Several Key Points of Performance Test


Several definitions

Performance Test

Generally, all performance related to testing is collected and used by different people in different situations. Test the running performance of the software in the system and measure the gap between the system and the predefined target.

Focus: how much and how fast

Load Test

Load test is a kind of performance test, which refers to whether a program can bear the data running in an overloaded environment. By gradually increasing the system load, the maximum load that the system can bear under the condition of satisfying the performance index is determined.

Attention: how much

Stress Test

Stress test is a kind of load test under high load, that is to say, the system is under a load condition, then continue to pressurize it to form a double load, know that the system crashes, and pay attention to the recovery ability of the system after the crash, and a process of pressurization before to see if the system has been completely destroyed.

There is a vivid saying that you can bear 100kg and walk, but can you bear 100kg and walk for one month?
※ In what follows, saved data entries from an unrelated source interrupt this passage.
import Summits.MatrixMultiplication.MatrixMultiplication.Theorems.AbelianSTPPCensusTB5StatDefs

/-!
# T_B static certificate, range `5995 … 6012` (t*-indexed linear checker with the k-member tree at `τ = 2375/1000`): kernel evaluation, the completeness of the bucket lists, volumes `1 … 500` (small volume chunks: the kernel recursion through the long low-`t` lists is bounded per theorem)

Cell mm-stpp (rung F-M1), tier T_B = «beat `2.375` (Coppersmith–Winograd)»; checker in `AbelianSTPPCensusTB5StatDefs.lean`, table and bucket lists in `AbelianSTPPCensusTB5StatData.lean`
(pattern: theory g12's `AbelianSTPPCensusTAStatDDom*/DCk*.lean`).  `decide` with kernel reduction (standard axioms; no `native_decide`), `Elab.async false`;
consumed by `TB5Stat.checkV_sound` / `TB5Stat.domV_sound` / `TB5Stat.m2V_sound` in the leaf `AbelianSTPPCensusLeafTB6012Closed.lean`.
WHAT THIS IS NOT: arithmetic on shape lists only; no statement about STPP families or `ω`.
-/

set_option linter.dupNamespace false
set_option autoImplicit false
set_option Elab.async false

namespace Summit.MatrixMultiplication.MatrixMultiplication.Theorems.TB5Stat

set_option maxHeartbeats 0 in
/-- Completeness chunk: every sorted candidate shape of the volumes `1 … 50` lies in the list of the bucket of its `a·b` (132 shapes). [original] -/
theorem m2c1 : TB5Stat.m2V 50 1 = true := by decide +kernel

set_option maxHeartbeats 0 in
/-- Completeness chunk: every sorted candidate shape of the volumes `51 … 100` lies in the list of the bucket of its `a·b` (191 shapes). [original] -/
theorem m2c51 : TB5Stat.m2V 50 51 = true := by decide +kernel

set_option maxHeartbeats 0 in
/-- Completeness chunk: every sorted candidate shape of the volumes `101 … 150` lies in the list of the bucket of its `a·b` (216 shapes). [original] -/
theorem m2c101 : TB5Stat.m2V 50 101 = true := by decide +kernel

set_option maxHeartbeats 0 in
/-- Completeness chunk: every sorted candidate shape of the volumes `151 … 200` lies in the list of the bucket of its `a·b` (239 shapes). [original] -/
theorem m2c151 : TB5Stat.m2V 50 151 = true := by decide +kernel

set_option maxHeartbeats 0 in
/-- Completeness chunk: every sorted candidate shape of the volumes `201 … 250` lies in the list of the bucket of its `a·b` (241 shapes). [original] -/
theorem m2c201 : TB5Stat.m2V 50 201 = true := by decide +kernel

set_option maxHeartbeats 0 in
/-- Completeness chunk: every sorted candidate shape of the volumes `251 … 300` lies in the list of the bucket of its `a·b` (274 shapes). [original] -/
theorem m2c251 : TB5Stat.m2V 50 251 = true := by decide +kernel

set_option maxHeartbeats 0 in
/-- Completeness chunk: every sorted candidate shape of the volumes `301 … 350` lies in the list of the bucket of its `a·b` (264 shapes). [original] -/
theorem m2c301 : TB5Stat.m2V 50 301 = true := by decide +kernel

set_option maxHeartbeats 0 in
/-- Completeness chunk: every sorted candidate shape of the volumes `351 … 400` lies in the list of the bucket of its `a·b` (294 shapes). [original] -/
theorem m2c351 : TB5Stat.m2V 50 351 = true := by decide +kernel

set_option maxHeartbeats 0 in
/-- Completeness chunk: every sorted candidate shape of the volumes `401 … 450` lies in the list of the bucket of its `a·b` (291 shapes). [original] -/
theorem m2c401 : TB5Stat.m2V 50 401 = true := by decide +kernel

set_option maxHeartbeats 0 in
/-- Completeness chunk: every sorted candidate shape of the volumes `451 … 500` lies in the list of the bucket of its `a·b` (286 shapes). [original] -/
theorem m2c451 : TB5Stat.m2V 50 451 = true := by decide +kernel

end Summit.MatrixMultiplication.MatrixMultiplication.Theorems.TB5Stat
The external load is called pressure, and the internal pressure is called load. The load pays attention to some internal and system situations. But the pressure pays more attention to the appearance outside the system.

Performance test model


The performance test is carried out from light to heavy, gradually exerting pressure on the system. Generally, the performance indicators that users are most concerned about include: response time, throughput, resource utilization rate and maximum number of users. We can divide this map into three areas, namely, light load area, heavy load area and load failure area.

  • Light load area
    In this area, you can see that with the increase of the number of virtual users, the utilization rate and throughput of system resources also increase, while the response time has not changed significantly.

  • Heavy load area
    In this area, you can find that with the increase of the number of virtual users, the system resource utilization rate increases slowly, and the throughput begins to increase slowly. With the increase of the number of virtual users, the resource utilization rate remains relatively stable (meeting the system resource utilization index), and the throughput basically remains stable, and then decreases slightly, but the amplitude is not large, and the response time will increase relatively greatly.

  • Load failure area
    In this area, the utilization rate of system resources will increase and reach saturation, for example, the CPU utilization rate will reach 95% or even 100%, and the state will be maintained for a long time, while the throughput will drop sharply and the response time will increase greatly (i.e., inflection point will appear).

  • Two junction points
    The number of users at the junction of light load area and heavy load area is called the “best number of users”. The number of users at the junction of the heavy load area and the load failure area is called the “maximum number of users”.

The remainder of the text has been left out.